• **Extracted material**:
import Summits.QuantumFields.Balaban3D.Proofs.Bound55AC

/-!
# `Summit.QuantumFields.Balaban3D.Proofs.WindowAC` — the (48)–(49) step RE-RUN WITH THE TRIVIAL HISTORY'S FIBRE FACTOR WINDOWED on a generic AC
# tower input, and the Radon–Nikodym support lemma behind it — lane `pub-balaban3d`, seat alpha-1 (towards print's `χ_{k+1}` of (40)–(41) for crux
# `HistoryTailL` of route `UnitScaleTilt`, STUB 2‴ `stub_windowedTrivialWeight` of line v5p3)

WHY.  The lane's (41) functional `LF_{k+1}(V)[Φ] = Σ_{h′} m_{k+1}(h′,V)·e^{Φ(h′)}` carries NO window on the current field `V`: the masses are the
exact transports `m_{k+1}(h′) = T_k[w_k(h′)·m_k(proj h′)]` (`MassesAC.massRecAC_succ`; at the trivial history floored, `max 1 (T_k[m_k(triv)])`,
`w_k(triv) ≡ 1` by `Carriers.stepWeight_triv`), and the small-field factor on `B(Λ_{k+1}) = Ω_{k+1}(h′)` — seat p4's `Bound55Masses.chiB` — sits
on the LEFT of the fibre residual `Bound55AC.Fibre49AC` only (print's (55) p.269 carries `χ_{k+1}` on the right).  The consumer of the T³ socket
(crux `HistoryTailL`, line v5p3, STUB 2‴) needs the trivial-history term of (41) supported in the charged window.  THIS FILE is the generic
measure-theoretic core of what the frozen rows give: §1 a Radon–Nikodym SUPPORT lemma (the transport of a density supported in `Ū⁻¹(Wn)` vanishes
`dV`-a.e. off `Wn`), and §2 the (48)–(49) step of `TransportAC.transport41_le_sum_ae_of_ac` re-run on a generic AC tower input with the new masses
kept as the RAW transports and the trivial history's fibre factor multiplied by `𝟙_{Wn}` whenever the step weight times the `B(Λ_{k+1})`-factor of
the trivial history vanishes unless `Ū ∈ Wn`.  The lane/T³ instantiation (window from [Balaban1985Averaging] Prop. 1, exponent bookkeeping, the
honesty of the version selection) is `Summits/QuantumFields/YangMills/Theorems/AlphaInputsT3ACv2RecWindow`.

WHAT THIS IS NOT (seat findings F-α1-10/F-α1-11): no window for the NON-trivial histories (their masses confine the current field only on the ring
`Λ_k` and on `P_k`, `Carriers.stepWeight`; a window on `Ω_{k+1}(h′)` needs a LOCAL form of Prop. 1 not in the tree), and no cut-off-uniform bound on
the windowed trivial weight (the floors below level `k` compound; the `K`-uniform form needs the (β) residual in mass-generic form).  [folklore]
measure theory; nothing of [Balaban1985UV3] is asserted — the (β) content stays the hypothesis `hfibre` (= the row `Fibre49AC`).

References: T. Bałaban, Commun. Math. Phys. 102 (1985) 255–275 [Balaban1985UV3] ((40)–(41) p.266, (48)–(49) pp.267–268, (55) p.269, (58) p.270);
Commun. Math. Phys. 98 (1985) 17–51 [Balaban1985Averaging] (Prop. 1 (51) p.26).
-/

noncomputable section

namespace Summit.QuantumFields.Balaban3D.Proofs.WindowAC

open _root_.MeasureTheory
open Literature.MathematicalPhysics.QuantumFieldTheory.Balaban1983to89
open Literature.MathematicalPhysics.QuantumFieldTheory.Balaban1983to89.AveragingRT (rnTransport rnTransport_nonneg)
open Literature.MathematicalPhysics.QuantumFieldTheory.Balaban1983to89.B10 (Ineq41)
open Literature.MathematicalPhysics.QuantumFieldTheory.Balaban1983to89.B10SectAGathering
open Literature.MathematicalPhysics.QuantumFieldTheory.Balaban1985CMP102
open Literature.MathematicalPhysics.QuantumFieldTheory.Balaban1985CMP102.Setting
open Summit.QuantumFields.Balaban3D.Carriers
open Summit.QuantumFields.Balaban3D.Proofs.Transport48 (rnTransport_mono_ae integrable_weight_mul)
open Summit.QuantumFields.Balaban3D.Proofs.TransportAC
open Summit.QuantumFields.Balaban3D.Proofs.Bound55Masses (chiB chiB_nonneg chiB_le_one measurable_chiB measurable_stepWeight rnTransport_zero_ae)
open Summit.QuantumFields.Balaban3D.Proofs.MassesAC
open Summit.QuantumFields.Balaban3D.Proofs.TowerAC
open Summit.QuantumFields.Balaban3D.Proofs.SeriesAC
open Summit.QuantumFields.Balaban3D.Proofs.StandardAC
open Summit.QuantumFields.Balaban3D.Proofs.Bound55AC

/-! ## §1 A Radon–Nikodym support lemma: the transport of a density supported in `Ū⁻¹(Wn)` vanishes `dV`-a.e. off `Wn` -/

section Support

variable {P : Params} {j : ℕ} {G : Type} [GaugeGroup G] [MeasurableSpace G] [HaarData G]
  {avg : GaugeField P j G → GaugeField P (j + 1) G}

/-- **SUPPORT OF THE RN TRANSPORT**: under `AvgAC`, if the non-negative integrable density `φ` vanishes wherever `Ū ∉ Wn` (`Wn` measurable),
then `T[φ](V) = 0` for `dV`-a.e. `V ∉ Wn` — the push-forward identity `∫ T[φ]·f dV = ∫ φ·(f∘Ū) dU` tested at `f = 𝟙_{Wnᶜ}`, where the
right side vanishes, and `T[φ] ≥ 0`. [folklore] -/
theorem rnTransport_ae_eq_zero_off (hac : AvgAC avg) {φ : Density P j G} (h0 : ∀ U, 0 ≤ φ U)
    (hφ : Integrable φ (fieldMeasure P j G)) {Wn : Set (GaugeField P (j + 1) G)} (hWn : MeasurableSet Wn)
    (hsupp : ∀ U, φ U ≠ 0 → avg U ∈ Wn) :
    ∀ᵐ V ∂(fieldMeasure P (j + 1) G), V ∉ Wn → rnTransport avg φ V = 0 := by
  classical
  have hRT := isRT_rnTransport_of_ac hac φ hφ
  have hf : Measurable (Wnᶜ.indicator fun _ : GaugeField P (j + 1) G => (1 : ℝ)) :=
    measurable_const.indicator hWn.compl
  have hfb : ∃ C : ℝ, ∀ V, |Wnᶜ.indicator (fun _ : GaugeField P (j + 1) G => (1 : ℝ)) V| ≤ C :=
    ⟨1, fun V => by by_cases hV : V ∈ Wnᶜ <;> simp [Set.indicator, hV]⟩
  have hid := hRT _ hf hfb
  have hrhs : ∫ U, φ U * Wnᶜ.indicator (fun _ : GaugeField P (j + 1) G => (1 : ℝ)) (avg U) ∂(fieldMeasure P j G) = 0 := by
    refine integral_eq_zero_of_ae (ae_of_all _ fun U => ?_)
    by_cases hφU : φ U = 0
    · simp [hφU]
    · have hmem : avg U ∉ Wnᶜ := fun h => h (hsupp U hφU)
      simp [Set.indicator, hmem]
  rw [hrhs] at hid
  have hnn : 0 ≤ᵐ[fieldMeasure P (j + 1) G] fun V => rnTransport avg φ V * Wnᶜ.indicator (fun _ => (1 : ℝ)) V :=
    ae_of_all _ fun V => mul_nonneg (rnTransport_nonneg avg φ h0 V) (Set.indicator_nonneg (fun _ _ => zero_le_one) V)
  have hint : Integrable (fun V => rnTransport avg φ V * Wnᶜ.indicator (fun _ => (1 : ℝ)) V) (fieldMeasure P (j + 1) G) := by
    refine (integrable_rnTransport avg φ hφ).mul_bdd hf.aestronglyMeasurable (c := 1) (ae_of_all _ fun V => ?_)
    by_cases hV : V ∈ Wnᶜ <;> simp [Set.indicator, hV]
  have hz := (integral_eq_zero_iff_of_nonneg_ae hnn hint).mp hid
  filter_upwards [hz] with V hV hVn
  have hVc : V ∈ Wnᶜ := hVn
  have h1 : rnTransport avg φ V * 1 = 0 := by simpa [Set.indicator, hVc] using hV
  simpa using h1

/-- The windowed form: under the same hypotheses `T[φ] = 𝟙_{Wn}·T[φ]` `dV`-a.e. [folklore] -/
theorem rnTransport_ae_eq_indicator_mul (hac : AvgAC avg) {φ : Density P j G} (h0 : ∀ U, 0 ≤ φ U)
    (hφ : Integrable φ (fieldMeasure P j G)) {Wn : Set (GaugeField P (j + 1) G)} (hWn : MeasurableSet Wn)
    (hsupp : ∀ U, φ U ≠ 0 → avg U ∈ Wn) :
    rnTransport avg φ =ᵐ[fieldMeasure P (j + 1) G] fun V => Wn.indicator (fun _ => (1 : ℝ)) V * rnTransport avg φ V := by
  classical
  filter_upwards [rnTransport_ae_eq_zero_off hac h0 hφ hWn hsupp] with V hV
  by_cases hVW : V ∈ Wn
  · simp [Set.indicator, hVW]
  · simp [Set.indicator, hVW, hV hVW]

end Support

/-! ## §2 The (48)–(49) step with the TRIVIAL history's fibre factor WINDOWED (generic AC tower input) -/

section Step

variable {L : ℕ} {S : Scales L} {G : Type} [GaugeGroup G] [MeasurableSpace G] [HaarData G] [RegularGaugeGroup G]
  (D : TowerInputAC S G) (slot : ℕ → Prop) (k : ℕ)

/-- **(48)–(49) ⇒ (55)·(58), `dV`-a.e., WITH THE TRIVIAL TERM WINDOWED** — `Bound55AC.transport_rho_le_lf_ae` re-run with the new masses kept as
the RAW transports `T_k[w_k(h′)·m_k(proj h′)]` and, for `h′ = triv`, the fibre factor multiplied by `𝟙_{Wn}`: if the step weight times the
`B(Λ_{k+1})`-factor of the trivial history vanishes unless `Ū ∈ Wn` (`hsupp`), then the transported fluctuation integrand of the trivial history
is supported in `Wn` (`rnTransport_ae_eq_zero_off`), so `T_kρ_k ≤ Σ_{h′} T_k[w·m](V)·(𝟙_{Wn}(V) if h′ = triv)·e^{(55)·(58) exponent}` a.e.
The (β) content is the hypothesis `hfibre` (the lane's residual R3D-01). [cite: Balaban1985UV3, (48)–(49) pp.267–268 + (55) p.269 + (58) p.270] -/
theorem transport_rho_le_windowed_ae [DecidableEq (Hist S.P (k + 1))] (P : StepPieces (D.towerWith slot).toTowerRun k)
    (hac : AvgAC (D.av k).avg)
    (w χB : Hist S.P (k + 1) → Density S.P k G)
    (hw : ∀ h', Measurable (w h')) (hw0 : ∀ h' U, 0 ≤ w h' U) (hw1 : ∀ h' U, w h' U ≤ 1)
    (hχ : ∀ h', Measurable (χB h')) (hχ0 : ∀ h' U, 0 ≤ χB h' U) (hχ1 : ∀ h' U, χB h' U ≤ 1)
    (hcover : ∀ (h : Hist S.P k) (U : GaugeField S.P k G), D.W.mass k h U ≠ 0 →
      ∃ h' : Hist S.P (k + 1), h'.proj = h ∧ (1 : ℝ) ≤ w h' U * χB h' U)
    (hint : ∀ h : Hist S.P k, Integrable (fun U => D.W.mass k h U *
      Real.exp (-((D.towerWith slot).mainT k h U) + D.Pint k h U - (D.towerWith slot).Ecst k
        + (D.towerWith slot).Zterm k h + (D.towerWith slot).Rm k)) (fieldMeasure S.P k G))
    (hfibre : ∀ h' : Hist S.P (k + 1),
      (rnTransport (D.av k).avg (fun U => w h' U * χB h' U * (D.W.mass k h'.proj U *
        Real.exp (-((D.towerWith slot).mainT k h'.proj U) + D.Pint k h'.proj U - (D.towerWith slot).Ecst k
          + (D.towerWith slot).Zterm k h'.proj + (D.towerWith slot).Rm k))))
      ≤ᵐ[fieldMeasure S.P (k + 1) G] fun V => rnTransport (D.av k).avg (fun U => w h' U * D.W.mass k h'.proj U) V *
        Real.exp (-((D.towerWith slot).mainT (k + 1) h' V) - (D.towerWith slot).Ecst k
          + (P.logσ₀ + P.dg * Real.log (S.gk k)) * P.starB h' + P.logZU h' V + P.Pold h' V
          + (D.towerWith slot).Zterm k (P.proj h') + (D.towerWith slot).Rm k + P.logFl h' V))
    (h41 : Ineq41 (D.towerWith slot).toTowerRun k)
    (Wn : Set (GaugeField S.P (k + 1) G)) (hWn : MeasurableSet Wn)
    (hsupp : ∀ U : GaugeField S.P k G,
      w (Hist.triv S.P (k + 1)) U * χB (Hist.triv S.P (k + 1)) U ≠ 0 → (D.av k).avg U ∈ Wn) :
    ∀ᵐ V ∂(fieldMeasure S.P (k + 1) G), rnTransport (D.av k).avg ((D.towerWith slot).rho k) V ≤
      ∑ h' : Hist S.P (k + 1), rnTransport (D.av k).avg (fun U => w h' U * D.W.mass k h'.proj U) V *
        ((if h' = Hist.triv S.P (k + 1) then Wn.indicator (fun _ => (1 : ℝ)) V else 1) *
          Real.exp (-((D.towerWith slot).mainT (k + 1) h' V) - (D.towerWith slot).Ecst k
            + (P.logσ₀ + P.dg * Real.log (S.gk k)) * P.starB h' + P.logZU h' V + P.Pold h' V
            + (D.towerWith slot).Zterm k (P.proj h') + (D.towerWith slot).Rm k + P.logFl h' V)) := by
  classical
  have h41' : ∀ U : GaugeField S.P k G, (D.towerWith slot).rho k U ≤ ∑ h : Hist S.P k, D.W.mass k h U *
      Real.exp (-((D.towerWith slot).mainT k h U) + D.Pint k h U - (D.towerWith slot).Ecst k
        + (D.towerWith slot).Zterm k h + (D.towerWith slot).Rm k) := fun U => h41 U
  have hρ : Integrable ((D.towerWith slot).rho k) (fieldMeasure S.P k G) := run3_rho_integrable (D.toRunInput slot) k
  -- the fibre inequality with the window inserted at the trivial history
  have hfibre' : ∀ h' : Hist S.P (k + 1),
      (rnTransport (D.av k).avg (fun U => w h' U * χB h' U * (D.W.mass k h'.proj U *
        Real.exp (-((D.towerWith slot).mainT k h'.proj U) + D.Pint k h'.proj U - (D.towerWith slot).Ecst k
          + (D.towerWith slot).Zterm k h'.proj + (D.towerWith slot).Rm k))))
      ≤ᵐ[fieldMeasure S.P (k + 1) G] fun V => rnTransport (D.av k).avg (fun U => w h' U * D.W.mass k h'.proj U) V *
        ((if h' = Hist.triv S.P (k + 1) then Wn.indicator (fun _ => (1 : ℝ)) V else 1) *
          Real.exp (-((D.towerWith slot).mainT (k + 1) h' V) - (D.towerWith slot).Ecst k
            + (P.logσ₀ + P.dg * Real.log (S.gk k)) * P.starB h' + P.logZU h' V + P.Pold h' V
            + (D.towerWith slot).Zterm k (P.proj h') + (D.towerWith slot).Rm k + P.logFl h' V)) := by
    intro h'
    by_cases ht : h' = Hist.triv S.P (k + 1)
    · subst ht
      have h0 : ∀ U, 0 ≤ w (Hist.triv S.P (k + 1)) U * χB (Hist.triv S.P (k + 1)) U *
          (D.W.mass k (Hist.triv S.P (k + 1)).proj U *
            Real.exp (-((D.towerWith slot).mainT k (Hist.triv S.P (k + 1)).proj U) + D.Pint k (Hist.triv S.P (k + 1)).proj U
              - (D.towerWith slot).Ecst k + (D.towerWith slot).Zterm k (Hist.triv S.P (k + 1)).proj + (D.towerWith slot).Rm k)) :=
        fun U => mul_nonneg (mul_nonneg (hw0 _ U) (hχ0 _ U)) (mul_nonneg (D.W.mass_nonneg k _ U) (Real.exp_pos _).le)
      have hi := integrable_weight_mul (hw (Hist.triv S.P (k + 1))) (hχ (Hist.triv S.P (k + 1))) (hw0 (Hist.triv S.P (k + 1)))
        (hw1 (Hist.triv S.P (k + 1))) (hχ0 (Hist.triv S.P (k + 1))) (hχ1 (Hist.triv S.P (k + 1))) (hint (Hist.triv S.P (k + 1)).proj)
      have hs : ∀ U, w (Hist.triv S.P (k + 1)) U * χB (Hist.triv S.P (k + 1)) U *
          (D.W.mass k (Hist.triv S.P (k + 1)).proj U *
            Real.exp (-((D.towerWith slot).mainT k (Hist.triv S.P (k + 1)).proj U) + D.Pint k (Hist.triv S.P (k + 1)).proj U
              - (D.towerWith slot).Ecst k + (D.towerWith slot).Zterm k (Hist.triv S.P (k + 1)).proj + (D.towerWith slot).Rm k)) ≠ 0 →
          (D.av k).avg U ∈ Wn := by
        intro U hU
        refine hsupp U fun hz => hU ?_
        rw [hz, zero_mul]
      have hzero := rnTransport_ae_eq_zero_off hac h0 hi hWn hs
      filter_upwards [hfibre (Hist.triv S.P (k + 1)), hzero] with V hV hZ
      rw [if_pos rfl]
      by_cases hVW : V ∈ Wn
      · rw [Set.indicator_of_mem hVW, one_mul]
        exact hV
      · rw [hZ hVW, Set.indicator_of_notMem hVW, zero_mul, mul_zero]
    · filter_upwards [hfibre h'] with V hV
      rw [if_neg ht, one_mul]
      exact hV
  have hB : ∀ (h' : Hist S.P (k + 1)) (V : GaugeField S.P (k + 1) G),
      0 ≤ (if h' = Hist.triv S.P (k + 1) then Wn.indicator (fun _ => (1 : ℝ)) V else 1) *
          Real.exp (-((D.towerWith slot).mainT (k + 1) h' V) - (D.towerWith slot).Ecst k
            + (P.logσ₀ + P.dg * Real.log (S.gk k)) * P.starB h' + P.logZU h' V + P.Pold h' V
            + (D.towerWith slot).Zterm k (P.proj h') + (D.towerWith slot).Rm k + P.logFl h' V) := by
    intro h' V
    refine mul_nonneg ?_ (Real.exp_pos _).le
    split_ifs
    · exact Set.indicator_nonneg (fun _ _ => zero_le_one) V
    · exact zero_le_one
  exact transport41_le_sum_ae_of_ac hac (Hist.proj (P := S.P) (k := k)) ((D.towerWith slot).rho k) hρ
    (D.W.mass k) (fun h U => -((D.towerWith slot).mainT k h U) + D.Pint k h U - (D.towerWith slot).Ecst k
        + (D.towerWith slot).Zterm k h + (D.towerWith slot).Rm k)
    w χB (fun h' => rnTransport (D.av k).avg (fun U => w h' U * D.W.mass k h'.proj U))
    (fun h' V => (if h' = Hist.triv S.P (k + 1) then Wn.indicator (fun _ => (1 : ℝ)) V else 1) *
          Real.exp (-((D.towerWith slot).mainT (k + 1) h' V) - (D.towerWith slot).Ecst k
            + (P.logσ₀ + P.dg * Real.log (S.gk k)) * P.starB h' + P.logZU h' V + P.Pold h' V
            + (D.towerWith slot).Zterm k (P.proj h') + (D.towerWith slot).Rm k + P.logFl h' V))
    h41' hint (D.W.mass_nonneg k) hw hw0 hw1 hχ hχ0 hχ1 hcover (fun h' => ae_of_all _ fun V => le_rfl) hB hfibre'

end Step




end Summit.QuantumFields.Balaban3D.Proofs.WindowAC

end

• **Goal of the exercise**:
Search the entries for the string "STUB" and collect each line that has it.

• **Output of the task**:
# `HistoryTailL` of route `UnitScaleTilt`, STUB 2‴ `stub_windowedTrivialWeight` of line v5p3)
(crux `HistoryTailL`, line v5p3, STUB 2‴) needs the trivial-history term of (41) supported in the charged window.  THIS FILE is the generic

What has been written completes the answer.